▶ _Exercise_:
Your answer should repeat every record verbatim.

▶ _Data in this exercise_:
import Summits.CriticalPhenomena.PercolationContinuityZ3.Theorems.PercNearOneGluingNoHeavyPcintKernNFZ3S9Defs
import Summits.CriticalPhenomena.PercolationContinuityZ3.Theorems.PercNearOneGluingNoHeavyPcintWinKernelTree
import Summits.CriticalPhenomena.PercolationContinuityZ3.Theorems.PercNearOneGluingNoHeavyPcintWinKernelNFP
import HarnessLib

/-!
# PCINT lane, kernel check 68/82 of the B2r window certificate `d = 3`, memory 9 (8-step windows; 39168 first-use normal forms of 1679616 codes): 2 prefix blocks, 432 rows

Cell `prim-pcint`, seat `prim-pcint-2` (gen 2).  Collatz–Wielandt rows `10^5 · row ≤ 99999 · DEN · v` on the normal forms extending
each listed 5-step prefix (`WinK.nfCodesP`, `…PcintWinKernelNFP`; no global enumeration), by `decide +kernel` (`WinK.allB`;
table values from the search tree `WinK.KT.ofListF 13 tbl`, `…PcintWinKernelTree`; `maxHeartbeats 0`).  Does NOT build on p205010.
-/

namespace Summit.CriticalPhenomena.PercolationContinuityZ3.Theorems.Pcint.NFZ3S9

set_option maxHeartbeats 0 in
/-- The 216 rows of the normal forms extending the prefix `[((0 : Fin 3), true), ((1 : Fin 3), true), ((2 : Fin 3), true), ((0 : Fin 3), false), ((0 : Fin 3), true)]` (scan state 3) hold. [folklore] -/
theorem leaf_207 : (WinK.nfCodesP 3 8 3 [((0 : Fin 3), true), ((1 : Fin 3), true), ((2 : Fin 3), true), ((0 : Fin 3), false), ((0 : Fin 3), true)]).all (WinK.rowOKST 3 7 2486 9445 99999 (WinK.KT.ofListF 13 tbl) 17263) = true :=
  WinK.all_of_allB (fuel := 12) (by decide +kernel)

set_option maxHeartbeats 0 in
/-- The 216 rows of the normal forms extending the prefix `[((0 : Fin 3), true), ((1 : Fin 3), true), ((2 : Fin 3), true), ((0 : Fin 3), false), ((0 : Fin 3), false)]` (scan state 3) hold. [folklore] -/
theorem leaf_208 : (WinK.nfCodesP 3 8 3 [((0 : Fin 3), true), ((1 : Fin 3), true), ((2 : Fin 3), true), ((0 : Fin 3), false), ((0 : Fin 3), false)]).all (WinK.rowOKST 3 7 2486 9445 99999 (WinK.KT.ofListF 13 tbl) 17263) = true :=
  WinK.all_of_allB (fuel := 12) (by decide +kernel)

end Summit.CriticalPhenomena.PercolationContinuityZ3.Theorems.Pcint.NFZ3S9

▶ _Response to the exercise_:
import Summits.CriticalPhenomena.PercolationContinuityZ3.Theorems.PercNearOneGluingNoHeavyPcintKernNFZ3S9Defs
import Summits.CriticalPhenomena.PercolationContinuityZ3.Theorems.PercNearOneGluingNoHeavyPcintWinKernelTree
import Summits.CriticalPhenomena.PercolationContinuityZ3.Theorems.PercNearOneGluingNoHeavyPcintWinKernelNFP
import HarnessLib

/-!
# PCINT lane, kernel check 68/82 of the B2r window certificate `d = 3`, memory 9 (8-step windows; 39168 first-use normal forms of 1679616 codes): 2 prefix blocks, 432 rows

Cell `prim-pcint`, seat `prim-pcint-2` (gen 2).  Collatz–Wielandt rows `10^5 · row ≤ 99999 · DEN · v` on the normal forms extending
each listed 5-step prefix (`WinK.nfCodesP`, `…PcintWinKernelNFP`; no global enumeration), by `decide +kernel` (`WinK.allB`;
table values from the search tree `WinK.KT.ofListF 13 tbl`, `…PcintWinKernelTree`; `maxHeartbeats 0`).  Does NOT build on p205010.
-/

namespace Summit.CriticalPhenomena.PercolationContinuityZ3.Theorems.Pcint.NFZ3S9

set_option maxHeartbeats 0 in
/-- The 216 rows of the normal forms extending the prefix `[((0 : Fin 3), true), ((1 : Fin 3), true), ((2 : Fin 3), true), ((0 : Fin 3), false), ((0 : Fin 3), true)]` (scan state 3) hold. [folklore] -/
theorem leaf_207 : (WinK.nfCodesP 3 8 3 [((0 : Fin 3), true), ((1 : Fin 3), true), ((2 : Fin 3), true), ((0 : Fin 3), false), ((0 : Fin 3), true)]).all (WinK.rowOKST 3 7 2486 9445 99999 (WinK.KT.ofListF 13 tbl) 17263) = true :=
  WinK.all_of_allB (fuel := 12) (by decide +kernel)

set_option maxHeartbeats 0 in
/-- The 216 rows of the normal forms extending the prefix `[((0 : Fin 3), true), ((1 : Fin 3), true), ((2 : Fin 3), true), ((0 : Fin 3), false), ((0 : Fin 3), false)]` (scan state 3) hold. [folklore] -/
theorem leaf_208 : (WinK.nfCodesP 3 8 3 [((0 : Fin 3), true), ((1 : Fin 3), true), ((2 : Fin 3), true), ((0 : Fin 3), false), ((0 : Fin 3), false)]).all (WinK.rowOKST 3 7 2486 9445 99999 (WinK.KT.ofListF 13 tbl) 17263) = true :=
  WinK.all_of_allB (fuel := 12) (by decide +kernel)

end Summit.CriticalPhenomena.PercolationContinuityZ3.Theorems.Pcint.NFZ3S9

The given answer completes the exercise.